I’m looking for a way to locally set the number of OpenMP threads for a routine. There are a couple of constraints which do not allow usage of the OMP_NUM_THREADS
environment variable:
- used via a foreign function interface
- caller cannot know whether runtime will be threaded
- OpenMP pragmas are not generally available to the caller
- multiple concurrent instances must not interfere
-
set_omp_num_threads
in global scope will not work
-
- number of threads stored in an opaque handle
- pointer to a non-bind(c) Fortran object
- setter function is available
- deferred usage of thread number when using handle in another procedure
One the C side the simplified setup might look like this:
typedef struct context* context;
extern context new_context(void);
extern void context_set_num_threads(context, int);
extern void actual_calculation(context);
extern void delete_context(context*);
int
main() {
context ctx = new_context();
context_set_num_threads(ctx, 2);
actual_calculation(ctx);
delete_context(&ctx);
return 0;
}
One the Fortran side a minimal example could look like
module bind_c
use, intrinsic :: iso_c_binding
implicit none
! Wrapper to create an opaque handle for configuration
type :: vp_context
integer, allocatable :: nthreads
end type vp_context
contains
! Allocate new context object
function new_context() result(vctx) bind(c)
type(vp_context), pointer :: ctx
type(c_ptr) :: vctx
allocate(ctx)
vctx = c_loc(ctx)
end function new_context
! Set the number of threads in a context object,
! non-positive values will clear the property from the object
subroutine context_set_num_threads(vctx, nthreads) bind(c)
type(c_ptr), value :: vctx
type(vp_context), pointer :: ctx
integer(c_int), value :: nthreads
if (.not.c_associated(vctx)) return
call c_f_pointer(vctx, ctx)
if (allocated(ctx%nthreads)) deallocate(ctx)
if (nthreads > 0) ctx%nthreads = nthreads
end subroutine context_set_num_threads
! Entry point for performing calculation for a given configuration,
! usually takes several objects but simplified here
subroutine actual_calculation(vctx) bind(c)
type(c_ptr), value :: vctx
type(vp_context), pointer :: ctx
integer :: nthreads
if (.not.c_associated(vctx)) return
call c_f_pointer(vctx, ctx)
nthreads = 0
if (allocated(ctx%nthreads)) nthreads = ctx%nthreads
!$omp teams num_teams(1) thread_limit(nthreads)

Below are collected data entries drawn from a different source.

/-- **Soundness of the box-invariance test**: the box is mapped into itself by `T(x)` for every `x` in the
interval. [folklore] -/
theorem inBox_mulTV_of_boxStepCheck {T : List (List (List ℤ))} {k : ℕ} {L H : List ℤ} {Dn : ℕ} {a m : ℤ}
    {D N n : ℕ} (h : boxStepCheck T k L H Dn a m D N n = true) (hD : 0 < D) (hm : 0 < m) (hN : 0 < N)
    (hDn : 0 < Dn) {x : ℝ} (h1 : (a : ℝ) / D ≤ x) (h2 : x ≤ ((a : ℝ) + m) / D) {z : ℕ → ℝ}
    (hz : InBox L H Dn k z) : InBox L H Dn k (mulTV T k x z) := by
  simp only [boxStepCheck, Bool.and_eq_true, List.all_eq_true] at h
  obtain ⟨h0, hi⟩ := h
  refine ⟨?_, fun i hik => ⟨?_, ?_⟩⟩
  · have := dotV_nonneg_of_consCheck hD hm hN h0 (by simp [anchorCons]) h1 h2 hz hDn
    rwa [dotV_anchorCons] at this
  · have := dotV_nonneg_of_consCheck hD hm hN (hi i (List.mem_range.2 hik)).1 (by simp [loCons]) h1 h2 hz hDn
    rw [dotV_loCons] at this; linarith
  · have := dotV_nonneg_of_consCheck hD hm hN (hi i (List.mem_range.2 hik)).2 (by simp [hiCons]) h1 h2 hz hDn
    rw [dotV_hiCons] at this; linarith

/-- `InBox` only sees the first `k` coordinates (and the anchor). [folklore] -/
theorem InBox.congr {L H : List ℤ} {Dn k : ℕ} {z z' : ℕ → ℝ} (hz : InBox L H Dn k z) (h0 : z' 0 = z 0)
    (h : ∀ i, i < k → z' i = z i) : InBox L H Dn k z' := by
  refine ⟨h0 ▸ hz.1, fun i hi => ?_⟩
  rw [h i hi, h0]; exact hz.2 i hi

/-- `mulTV` only reads the first `k` coordinates. [folklore] -/
theorem mulTV_congr (T : List (List (List ℤ))) (k : ℕ) (x : ℝ) {z z' : ℕ → ℝ} (h : ∀ j, j < k → z' j = z j)
    (i : ℕ) : mulTV T k x z' i = mulTV T k x z i :=
  Finset.sum_congr rfl fun j hj => by rw [h j (Finset.mem_range.1 hj)]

! call some_library_function(...)
! contains several !$omp parallel do regions
!$omp end teams
end subroutine actual_calculation
! Free allocation of a context handle,
! also resets the handle to not leave a dangling pointer
subroutine delete_context(vctx) bind(c)
type(c_ptr), intent(inout) :: vctx
type(vp_context), pointer :: ctx
if (.not.c_associated(vctx)) return
call c_f_pointer(vctx, ctx)
deallocate(ctx)
vctx = c_null_ptr
end subroutine delete_context
end module bind_c
Most promising so far is the OpenMP 4.0 teams
construct and in some preliminary tests it seems to work as expected. However, for a team of threads the OpenMP specification seems to recommend the usage of distribute
rather than parallel do
, which would require some adaptation and testing in the library first (which is a feasible option).
Is there a better way to locally set the number of threads for a certain scope in OpenMP?